May is National Stroke Awareness Month. About 780,000 Americans each year suffer a new or recurrent stroke. Stroke is the No. 3 cause of death in the United States, behind diseases of the heart and cancer. Americans will pay about $65.5 billion in 2008 for stroke-related medical costs and disability.
A stroke occurs when a blood vessel that carries oxygenated blood to the brain is either blocked by a clot (ischemic stroke) or ruptures (hemorrhagic stroke.) When a stroke occurs and blood flow doesnt reach the region of the brain that controls a particular body function, that part of the body wont work normally.
More than half a million strokes can be prevented. Understanding what you can do to reduce your risk can decrease your chances of having a stroke. Anyone can have a stroke. Certain risk factors increase your chance of having a stroke. Some of these risk factors are beyond your control such as being over age 55, being male, being African American or Hispanic, or having a past family history of stroke. Other risk factors are controllable such as not exercising, having an irregular heartbeat, poor control of diabetes or hypertension, being over-weight, smoking, or having high cholesterol.
The American College of Emergency Physicians, the American Academy of Neurology, and the American Heart Association/American Stroke Association have developed a stroke collaborative known as Give Me 5. This is an effort to increase awareness among Americans of stroke symptoms.
Give Me 5 is a quick stroke check:
- Walk: Is their balance off?
- Talk: Is their speech slurred or face droopy?
- Reach: Is one side weak or numb?
- See: Is their vision all or partly lost?
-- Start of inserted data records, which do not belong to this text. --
/-- **THE BIG-CELL IDENTITY IN `U(2,1)`, ring-generic and explicit** (matrices): for `z + σz + xσx = 0` with `z zi = 1`, `σz · zbi = 1`,
`Φ₃ · (1 x z; 0 1 −σx; 0 0 1) = (zbi  x·zi  1; 0  σz·zi  −σx; 0 0 z) · (1 0 0; σx·zbi  −1  0; zi  x·zi  1)`. [cite: MoeglinWaldspurger1995, I.2.2] [cite: Rogawski1990, §1.10 p. 9] -/
theorem antidiag_mul_heis_eq {x z zi zbi : R} (hzi : z * zi = 1) (hzbi : σ z * zbi = 1) (hrel : z + σ z + x * σ x = 0) :
    (!![(0 : R), 0, 1; 0, 1, 0; 1, 0, 0] : Matrix (Fin 3) (Fin 3) R) * !![1, x, z; 0, 1, -σ x; 0, 0, 1] =
      !![zbi, x * zi, 1; 0, σ z * zi, -σ x; 0, 0, z] * !![1, 0, 0; σ x * zbi, -1, 0; zi, x * zi, 1] := by
  ext i j
  fin_cases i <;> fin_cases j <;>
    simp [Matrix.mul_apply, Fin.sum_univ_three, Matrix.cons_val_zero, Matrix.cons_val_one]
  · linear_combination (-(zi * zbi)) * hrel + zbi * hzi + zi * hzbi
  · linear_combination (-(σ x * zi)) * hzbi
  · linear_combination zi * hrel - hzi
  · linear_combination -hzi
  · linear_combination (-x) * hzi

/-- `k · k⁻¹ = 1` for the explicit compact factor `k = (1 0 0; σx·zbi −1 0; zi x·zi 1)`, `k⁻¹ = (1 0 0; σx·zbi −1 0; zbi x·zi 1)`. [folklore] -/
theorem lowerK_mul_lowerKInv {x z zi zbi : R} (hzi : z * zi = 1) (hzbi : σ z * zbi = 1) (hrel : z + σ z + x * σ x = 0) :
    (!![1, 0, 0; σ x * zbi, -1, 0; zi, x * zi, 1] : Matrix (Fin 3) (Fin 3) R) * !![1, 0, 0; σ x * zbi, -1, 0; zbi, x * zi, 1] = 1 := by
  ext i j
  fin_cases i <;> fin_cases j <;>
    simp [Matrix.mul_apply, Fin.sum_univ_three, Matrix.cons_val_zero, Matrix.cons_val_one]
  linear_combination (zi * zbi) * hrel + (-zbi) * hzi + (-zi) * hzbi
- Feel: Is their headache severe?
If the answer is yes to any of the items on this checklist, you should call 9-1-1 and get to the emergency department.
The week of May 18-24th marks the 35th annual National Emergency Medical Services Week. This is an opportunity for local communities and prehospital providers to join together to promote safety and prevention as well as honor the dedication of those who provide state-of-the-art emergency care to you and your loved ones. The theme of this years celebration is EMS: Your Life is Our Mission.
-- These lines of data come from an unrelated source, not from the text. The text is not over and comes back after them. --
import Summits.AtomisticToContinuum.HydrodynamicLimit.Theorems.OneFlightGossipEngineEquilibriumClampedCollisionalWindowLDRadialVirialDefs

/-!
# Record algebra of the line `radial-virial-polarization` (crux `EquilibriumClampedCollisionalWindowLD`, stmt-AtomisticToContinuum-13733)

Pathwise / per-record identities consumed by the composition (`…RadialVirialAssembly`):

* `collisionSum_congr_contact` — record functionals agreeing on records read off CONTACT pairs have equal collision sums;
  `sum_sq_impactVec_eq_one` — contact records carry unit impact vectors;
* the POLARISATION SPLIT of the radial-virial weights delivered by `stub_collisionDecomposition`: `gamM_split`
  (`⟨∇φ,ω̂⟩ω̂_k = ⅓∂_kφ + ⟨ω̂, S°_k ω̂⟩`, `S°_k = Sym(∇φ⊗e_k) − ⅓∂_kφ·I` traceless) and `gamE_split`
  (`⟨∇φ,ω̂⟩⟨V_cm,ω̂⟩ = ⅓⟨∇φ,u₀⟩ + ⟨ω̂,S°_e ω̂⟩ + ⟨ω̂,∇φ⟩⟨V_cm − u₀,ω̂⟩`), hence `Rvir_gamM`, `Rvir_gamE` (every datum);
* linearity of the clamped radial virial in the weight on good orbits (`Rvir_lin/_add/_sub`, `virN_add/_sub`: honest finite sums,
  `HardSphereFlow.finite_collisionTimes_inter`), and the positive/negative parts `pp`, `np` of a weight.

prover-line-stmt-AtomisticToContinuum-13733-c2-0, 2026-08-16.
-/

noncomputable section

open MeasureTheory Set Filter
open scoped ENNReal BigOperators
open Literature.Analysis.FluidPDE Literature.MathematicalPhysics.KineticTheory
open Literature.Analysis.FunctionSpaces (Torus.partialDeriv Torus.IsSmooth)

namespace Summit.AtomisticToContinuum.HydrodynamicLimit.Theorems.ClampedTransferCoin

namespace RadialVirial

/-! ### Record algebra: congruence on contact records, unit impact vectors, the polarisation split -/

section Algebra

variable {σ τ V : ℝ} {N : ℕ}

/-- Two record functionals that agree on every record read off a contact pair have the same collision sum. -/
theorem collisionSum_congr_contact (Φ : Flow σ N) (S : Set ℝ) {F F' : Rec N → ℝ}
    (h : ∀ (t : ℝ) (x : Phase N) (p : Fin (N + 1) × Fin (N + 1)),
      p ∈ contactPairs (Torus.geometry (Fin 3)) (hsDiameter σ N) x →
        F (HardSphereCollisionRecord.ofConfig (Torus.geometry (Fin 3)) (hsDiameter σ N) x t p.1 p.2) =
          F' (HardSphereCollisionRecord.ofConfig (Torus.geometry (Fin 3)) (hsDiameter σ N) x t p.1 p.2))
    (z : Phase N) : Φ.collisionSum S F z = Φ.collisionSum S F' z := by
  simp only [HardSphereFlow.collisionSum_eq, Literature.Analysis.FluidPDE.collisionSum,
    Literature.Analysis.FluidPDE.collisionPairSum]
  exact finsum_congr fun t => finsum_congr fun _ => Finset.sum_congr rfl fun p hp => h t _ p hp

/-- The diameter is positive. -/
theorem hsDiameter_pos' (hσ : 0 < σ) (N : ℕ) : 0 < hsDiameter σ N := by
  unfold hsDiameter; positivity

/-- On a contact record the impact vector is a unit vector: `Σ_a ω̂_a² = 1`. -/
theorem sum_sq_impactVec_eq_one (hσ : 0 < σ) {x : Phase N} {t : ℝ} {p : Fin (N + 1) × Fin (N + 1)}
    (hp : p ∈ contactPairs (Torus.geometry (Fin 3)) (hsDiameter σ N) x) :
    ∑ a, (HardSphereCollisionRecord.ofConfig (Torus.geometry (Fin 3)) (hsDiameter σ N) x t p.1 p.2).impactVec a *
      (HardSphereCollisionRecord.ofConfig (Torus.geometry (Fin 3)) (hsDiameter σ N) x t p.1 p.2).impactVec a = 1 := by
  have hn := HardSphereCollisionRecord.norm_ofConfig_impactVec (hsDiameter_pos' hσ N) t (mem_contactPairs.1 hp).2
  set ω := (HardSphereCollisionRecord.ofConfig (Torus.geometry (Fin 3)) (hsDiameter σ N) x t p.1 p.2).impactVec
  have h2 : ‖ω‖ ^ 2 = ∑ a, ‖ω a‖ ^ 2 := EuclideanSpace.norm_sq_eq ω
  rw [hn, one_pow] at h2
  rw [h2]
  refine Finset.sum_congr rfl fun a _ => ?_
  rw [Real.norm_eq_abs, sq_abs, sq]

/-- `Σ_a ω_a e_k(a) = ω_k`. -/
theorem sum_mul_single (ω : Fin 3 → ℝ) (k : Fin 3) : ∑ a, ω a * (Pi.single k (1 : ℝ) : Fin 3 → ℝ) a = ω k := by
  simp only [Pi.single_apply, mul_ite, mul_one, mul_zero, Finset.sum_ite_eq', Finset.mem_univ, if_true]

/-- The quadratic form of a symmetrised outer product factorises: `⟨ω, Sym(g⊗e) ω⟩ = ⟨ω,g⟩⟨ω,e⟩`. -/
theorem quadForm_symOuter (ω g e : Fin 3 → ℝ) :
    ∑ a, ∑ b, ω a * symOuter g e a b * ω b = (∑ a, ω a * g a) * (∑ a, ω a * e a) := by
  simp only [symOuter, Fin.sum_univ_three]
  ring

/-- The quadratic form of `p · I` is `p Σ ω_a²`. -/
theorem quadForm_diag (ω : Fin 3 → ℝ) (p : ℝ) :
    ∑ a, ∑ b, ω a * (if a = b then p else 0) * ω b = p * ∑ a, ω a * ω a := by
  simp only [Fin.sum_univ_three, Fin.isValue]
  simp only [Fin.isValue, ↓reduceIte, Fin.reduceEq]
  ring

/-- The quadratic-form weight of `S − pI`. -/
theorem quadWeight_sub_diag (S : T3 → Fin 3 → Fin 3 → ℝ) (p : T3 → ℝ) (c : Rec N) :
    quadWeight (fun x a b => S x a b - if a = b then p x else 0) c =
      quadWeight S c - p c.fstPos * ∑ a, c.impactVec a * c.impactVec a := by
  unfold quadWeight
  rw [← quadForm_diag]
  rw [← Finset.sum_sub_distrib]
  refine Finset.sum_congr rfl fun a _ => ?_
  rw [← Finset.sum_sub_distrib]
  refine Finset.sum_congr rfl fun b _ => ?_
  ring

/-- **Polarisation split, momentum row** (unit `ω̂`): `Γ_k = ψ_k(x_fst) + ⟨ω̂, S°_k ω̂⟩`. -/
theorem gamM_split (φ : T3 → ℝ) (k : Fin 3) (c : Rec N) (hω : ∑ a, c.impactVec a * c.impactVec a = 1) :
    gamM φ k c = psiM φ k c.fstPos + quadWeight (devM φ k) c := by
  have h1 : quadWeight (devM φ k) c =
      quadWeight (fun x a b => symOuter (fun l => Torus.partialDeriv l φ x) (Pi.single k 1) a b) c -
        psiM φ k c.fstPos * ∑ a, c.impactVec a * c.impactVec a :=
    quadWeight_sub_diag _ _ c
  have h2 : quadWeight (fun x a b => symOuter (fun l => Torus.partialDeriv l φ x) (Pi.single k 1) a b) c =
      (∑ a, c.impactVec a * Torus.partialDeriv a φ c.fstPos) * c.impactVec k := by
    unfold quadWeight
    rw [quadForm_symOuter, sum_mul_single]
  have h3 : (∑ a, c.impactVec a * Torus.partialDeriv a φ c.fstPos) =
      ∑ l, Torus.partialDeriv l φ c.fstPos * c.impactVec l :=
    Finset.sum_congr rfl fun a _ => mul_comm _ _
  rw [h1, h2, hω, h3, gamM]
  ring

/-- **Polarisation split, energy row** (unit `ω̂`): `Γ_e = ψ_e(x_fst) + ⟨ω̂, S°_e ω̂⟩ + ⟨ω̂,∇φ⟩⟨V_cm − u₀, ω̂⟩`. -/
theorem gamE_split (u₀ : V3) (φ : T3 → ℝ) (c : Rec N) (hω : ∑ a, c.impactVec a * c.impactVec a = 1) :
    gamE φ c = psiE u₀ φ c.fstPos + quadWeight (devE u₀ φ) c + thermalWeight u₀ (gradF φ) c := by
  have h1 : quadWeight (devE u₀ φ) c =
      quadWeight (fun x a b => symOuter (fun l => Torus.partialDeriv l φ x) (fun l => u₀ l) a b) c -
        psiE u₀ φ c.fstPos * ∑ a, c.impactVec a * c.impactVec a :=
    quadWeight_sub_diag _ _ c
  have h2 : quadWeight (fun x a b => symOuter (fun l => Torus.partialDeriv l φ x) (fun l => u₀ l) a b) c =
      (∑ a, c.impactVec a * Torus.partialDeriv a φ c.fstPos) * (∑ a, c.impactVec a * u₀ a) := by
    unfold quadWeight
    rw [quadForm_symOuter]
  have h3 : (∑ a, c.impactVec a * Torus.partialDeriv a φ c.fstPos) =
      ∑ l, Torus.partialDeriv l φ c.fstPos * c.impactVec l :=
    Finset.sum_congr rfl fun a _ => mul_comm _ _
  have h4 : thermalWeight u₀ (gradF φ) c =
      (∑ l, Torus.partialDeriv l φ c.fstPos * c.impactVec l) *
        ((∑ l, ((2 : ℝ)⁻¹ • (c.postVel.1 + c.postVel.2)) l * c.impactVec l) - ∑ a, c.impactVec a * u₀ a) := by
    unfold thermalWeight gradF
    congr 1
    rw [← Finset.sum_sub_distrib]
    refine Finset.sum_congr rfl fun l _ => ?_
    ring
  rw [h1, h2, hω, h3, h4, gamE]
  ring

/-- On a good orbit the window carries finitely many collision times. -/
theorem finite_collisionTimes_window (Φ : Flow σ N) {z : Phase N} (hz : z ∈ Φ.good) (τ : ℝ) :
    (collisionTimes (Torus.geometry (Fin 3)) (hsDiameter σ N) (fun t => Φ.flow t z) ∩
      Set.Ioc 0 (window τ N)).Finite :=
  Φ.finite_collisionTimes_inter hz Set.Ioc_subset_Icc_self

/-- **Linearity of the clamped radial virial in the weight** (good orbits: an honest finite sum). -/
theorem Rvir_lin (Φ : Flow σ N) {z : Phase N} (hz : z ∈ Φ.good) (a b : ℝ) (Γ₁ Γ₂ : Rec N → ℝ) :
    Rvir σ τ V Φ (fun c => a * Γ₁ c + b * Γ₂ c) z = a * Rvir σ τ V Φ Γ₁ z + b * Rvir σ τ V Φ Γ₂ z := by
  have hfin := finite_collisionTimes_window Φ hz τ
  simp only [Rvir, HardSphereFlow.collisionSum_eq, collisionSum_eq_finset_sum hfin, Finset.mul_sum,
    ← Finset.sum_add_distrib]
  refine Finset.sum_congr rfl fun t _ => Finset.sum_congr rfl fun p _ => ?_
  ring

/-- Additivity of the clamped radial virial in the weight (good orbits). -/
theorem Rvir_add (Φ : Flow σ N) {z : Phase N} (hz : z ∈ Φ.good) (Γ₁ Γ₂ : Rec N → ℝ) :
    Rvir σ τ V Φ (fun c => Γ₁ c + Γ₂ c) z = Rvir σ τ V Φ Γ₁ z + Rvir σ τ V Φ Γ₂ z := by
  have h := Rvir_lin (τ := τ) (V := V) Φ hz 1 1 Γ₁ Γ₂
  simp only [one_mul] at h
  exact h

/-- The clamped radial virial of a difference of weights (good orbits). -/
theorem Rvir_sub (Φ : Flow σ N) {z : Phase N} (hz : z ∈ Φ.good) (Γ₁ Γ₂ : Rec N → ℝ) :
    Rvir σ τ V Φ (fun c => Γ₁ c - Γ₂ c) z = Rvir σ τ V Φ Γ₁ z - Rvir σ τ V Φ Γ₂ z := by
  have h := Rvir_lin (τ := τ) (V := V) Φ hz 1 (-1) Γ₁ Γ₂
  simp only [one_mul, neg_one_mul, ← sub_eq_add_neg] at h
  exact h

/-- Additivity of the normalised radial virial in the weight (good orbits). -/
theorem virN_add (Φ : Flow σ N) {z : Phase N} (hz : z ∈ Φ.good) (Γ₁ Γ₂ : Rec N → ℝ) :
    virN σ τ V Φ (fun c => Γ₁ c + Γ₂ c) z = virN σ τ V Φ Γ₁ z + virN σ τ V Φ Γ₂ z := by
  simp only [virN, Rvir_add Φ hz]; ring

/-- The normalised radial virial of a difference of weights (good orbits). -/
theorem virN_sub (Φ : Flow σ N) {z : Phase N} (hz : z ∈ Φ.good) (Γ₁ Γ₂ : Rec N → ℝ) :
    virN σ τ V Φ (fun c => Γ₁ c - Γ₂ c) z = virN σ τ V Φ Γ₁ z - virN σ τ V Φ Γ₂ z := by
  simp only [virN, Rvir_sub Φ hz]; ring

/-- The radial virial of S5's momentum weight splits into isotropic and traceless parts (every `z`: contact records have
unit impact vectors). -/
theorem Rvir_gamM (hσ : 0 < σ) (Φ : Flow σ N) (φ : T3 → ℝ) (k : Fin 3) (z : Phase N) :
    Rvir σ τ V Φ (gamM φ k) z = Rvir σ τ V Φ (fun c => psiM φ k c.fstPos + quadWeight (devM φ k) c) z := by
  unfold Rvir
  refine collisionSum_congr_contact Φ _ (fun t x p hp => ?_) z
  rw [gamM_split φ k _ (sum_sq_impactVec_eq_one hσ hp)]

/-- The radial virial of S5's energy weight splits into isotropic, traceless and thermal parts (every `z`). -/
theorem Rvir_gamE (hσ : 0 < σ) (Φ : Flow σ N) (u₀ : V3) (φ : T3 → ℝ) (z : Phase N) :
    Rvir σ τ V Φ (gamE φ) z =
      Rvir σ τ V Φ (fun c => psiE u₀ φ c.fstPos + quadWeight (devE u₀ φ) c + thermalWeight u₀ (gradF φ) c) z := by
  unfold Rvir
  refine collisionSum_congr_contact Φ _ (fun t x p hp => ?_) z
  rw [gamE_split u₀ φ _ (sum_sq_impactVec_eq_one hσ hp)]

/-- Positive / negative parts of a weight. -/
def pp (ψ : T3 → ℝ) (x : T3) : ℝ := max (ψ x) 0

/-- Negative part of a weight. -/
def np (ψ : T3 → ℝ) (x : T3) : ℝ := max (-ψ x) 0

/-- The positive part is nonnegative. -/
theorem pp_nonneg (ψ : T3 → ℝ) (x : T3) : 0 ≤ pp ψ x := le_max_right _ _
/-- The negative part is nonnegative. -/
theorem np_nonneg (ψ : T3 → ℝ) (x : T3) : 0 ≤ np ψ x := le_max_right _ _
/-- `ψ = ψ⁺ − ψ⁻`. -/
theorem pp_sub_np (ψ : T3 → ℝ) (x : T3) : pp ψ x - np ψ x = ψ x := max_zero_sub_max_neg_zero_eq_self (ψ x)
/-- The positive part of a continuous weight is continuous. -/
theorem continuous_pp {ψ : T3 → ℝ} (h : Continuous ψ) : Continuous (pp ψ) := h.max continuous_const
/-- The negative part of a continuous weight is continuous. -/
theorem continuous_np {ψ : T3 → ℝ} (h : Continuous ψ) : Continuous (np ψ) := h.neg.max continuous_const

/-- Registered anchor of this file (= `quadForm_symOuter`). -/
theorem radialVirialAlgebra_quadForm_symOuter (ω g e : Fin 3 → ℝ) : ∑ a, ∑ b, ω a * symOuter g e a b * ω b = (∑ a, ω a * g a) * (∑ a, ω a * e a) :=
  quadForm_symOuter ω g e

end Algebra

end RadialVirial

end Summit.AtomisticToContinuum.HydrodynamicLimit.Theorems.ClampedTransferCoin

end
The weeklong series of events will include national and local activities to recognize the emergency medical services teams who are ready to provide lifesaving care to those in need 24 hours a day, seven days a week. The emergency services system consists of emergency physicians, emergency nurses, paramedics, emergency medical technicians, and first responders. The members of emergency medical services teams, whether career or volunteer, engage in thousands of hours of specialized training and continuing education to enhance their lifesaving skills.
Take this opportunity to honor and thank the emergency medical services teams of your community who are available every hour of everyday when you or a loved one may need them. On behalf of Mount Nittany Medical Center, I would like to extend best wishes to our local emergency medical services providers.
Kasandra Botti, DO, FACEP, is the medical director of the prehospital services department at Mount Nittany Medical Center and a physician in the emergency department.